If $\int_0^1 f(x) > 0$ then there is an $x_0\in [0,1]$ such that $f(x_{0})>0$
This direction you can prove with proof by contradiction:
Suppose $g(x) = 0$ and $f(x)\le g(x)$ for all $x\in[0,1]$ and $\int_0^1 f(x)\ dx > 0$
If $f(x) \le g(x)$ for all $x\in [a,b],$ with $f(x), g(x)$ integrable and $a<b,$  then $\int_a^b f(x)\ dx \leq \int_a^b g(x)\ dx$
$\int_0^1 f(x)\ dx \le \int_0^1 g(x)\ dx = 0$
Contradiction
However, you still must prove the other direction.

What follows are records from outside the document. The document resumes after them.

import Summits.ABC.IUTFork.Conditional.AbcExpOfSigmaMassDegOne
import Summits.ABC.IUTFork.Conditional.AbcExpOfSigmaMassLabelCutMass
import HarnessLib

/-!
# R-H ROUND 2 EXPONENT PROGRAMME (rh-lead R18 label cut + R19 shape (c)), piece F5 — THE LABEL-CUT SHOWCASE IN THE DEGREE-ONE CURRENCY (F1-free,
# transfer-free, ALL abc triples): «licence on the labels `j ≤ J` ⟹ `c < C_ε·rad(abc)^{3/μ₀(J)+ε}`»; the HALF CUT gives EXPONENT `24`, with ONE hypothesis
# in the cone-free form

PROOF-ONLY file (0 definitions, 0 `Prop` facts, no instance, no notation) of the abc-iut cell, rung LADDER-ABC:A2.RESCUE.H; seat abc-iut-rh2-T-1 (gen 2,
«GO rh2-T-1 EXP-END»). rh-lead 01:31:34Z (4): three shapes of the loss theorem are of record — (a) far-from-cusps families at exponent `1/μ₀`, (b) all
triples at `1/μ₀` under the NAMED open hypothesis `GenEll_thm21_primesWith (1/μ₀)`, (c) all triples at `3/μ₀`, transfer-free, via the degree-one line;
R18: the showcase stratum is the UNIFORM LABEL CUT `Σ^{(J)}` (there [MU] is an identity and [LIC] is genuine content), `κ = 1/2 ⟹ μ₀ = 1/8`. THIS FILE =
shape (c) at the label cut: the generic degree-one endpoints of `Conditional/AbcExpOfSigmaMassDegOne.lean` (p483681) at `σ := Σ^{(J)}` with [MU]
DISCHARGED by `Conditional/AbcExpOfSigmaMassLabelCutMass.lean` (p484282: `S(l⋆)·mass(Σ^{(J)}) = S(min(J,l⋆))·T.gap`, `S(l⋆) ≤ 8·S(⌈l⋆/2⌉)` for prime
`l ≥ 7`). Shapes (a)/(b) at the label cut (`ABCWithExponentOn … 8` / `ABCWithExponent 8`) follow in the endpoint `AbcExpOfSigmaMassContent.lean` once the
Λ-carrying ports F3/F4 (B)/(C) land.

COMPOSED BY NAME (nothing re-typed): this seat's p483681 (`abc_exp_three_div_of_licenceOn_mu_content_hregC` / `…_szpiroBad_degOne`, over
abc-iut-rh2-xi-1's degree-one doors p481071/p481644 and q2-cond's `displayWith_inv_iff` p481829) at `σ := Σ^{(J)} = {c | c.1 + 1 ≤ J(l)}`, with [MU]
DISCHARGED by p484282 (`offSigmaTolerance_labelCut_chosen`, `eighth_mul_sqSubOneSum_lstar_le_half`); `l ≥ 7` on either locus by (P6)
(`ThetaPartII.seven_le_of_condP6`). WHAT IS TYPED (conclusions `∀ ε > 0 ∃ C > 0 ∀ abc triples, c < C·rad(abc)^{e+ε}`): §1 θ-CUT —
**`abc_exp_twentyfour_of_licenceOn_lowerHalf_content_hregC`** (explicit 2 = [LIC-C on `j ≤ ⌈l⋆/2⌉`]·[CONE-C] ⟹ **`e = 24`**); §2 CONE-FREE, DEGREE ONE —
`abc_exp_three_div_of_licenceOn_labelCut_szpiroBad_degOne` (explicit 1 + arithmetic ⟹ `e = 3/μ₀`) and **`abc_exp_twentyfour_of_licenceOn_lowerHalf_szpiroBad_degOne`**
(explicit 1 = [LIC₁-bad on `j ≤ ⌈l⋆/2⌉`] ⟹ **`e = 24`**: «licence on the lower half of the labels at every Szpiro-bad admissible rational datum ⟹
`c < C_ε·rad(abc)^{24+ε}` for every abc triple — as typed»).
HONEST FRAMING: CONDITIONAL; «follows from the displayed hypothesis AS TYPED», nothing more; the licence hypothesis is an ASSUMPTION LABEL, never asserted —
on the tabulated genuine bed it FAILS at every deep place (`j₀(v) < ⌈l⋆/2⌉`; MIN-SLICE (iii)/SLICE.md) and is OPEN where the certificate would bite; NOT an
exponent claim about genuine data; nothing here asserts that abc is proved or refuted or that [IUTchIII] Cor. 3.12 / [IUTchIV] Thm. 1.10 holds or fails
anywhere; no side taken on any author; typed ≠ proved; instantiated ≠ endorsed. [cite: Mochizuki2012, IUTchIII Cor. 3.12 p. 173–174; IUTchIV Thm. 1.10
pp. 22–31, Cor. 2.2 (ii)–(iii) pp. 41–48, Thm. A p. 3] [cite: DupuyHilado2025, §3.3, §3.9] [claim: Mochizuki2012, status: disputed] for every IUT locution.
Axioms: standard.
-/

noncomputable section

If there is an $x_{0}\in[0,1]$ such that $f(x_{0})>0,$ and $f$ is continuous on $[0,1]$, then $\int_0^1 f(x) > 0$
Since $f$ is continuous, there must be some neighborhood around $x_0$ such that $f(x) > 0$ for all $x$ in this neighborhood.
This creates a sub-interval where the integral is strictly positive.
For the remaining sub-intervals
$f(x)\ge 0$ for all $x \in [0,1]$ implies the integral is greater than or equal to zero for all sub intervals.
This makes the integral strictly positive.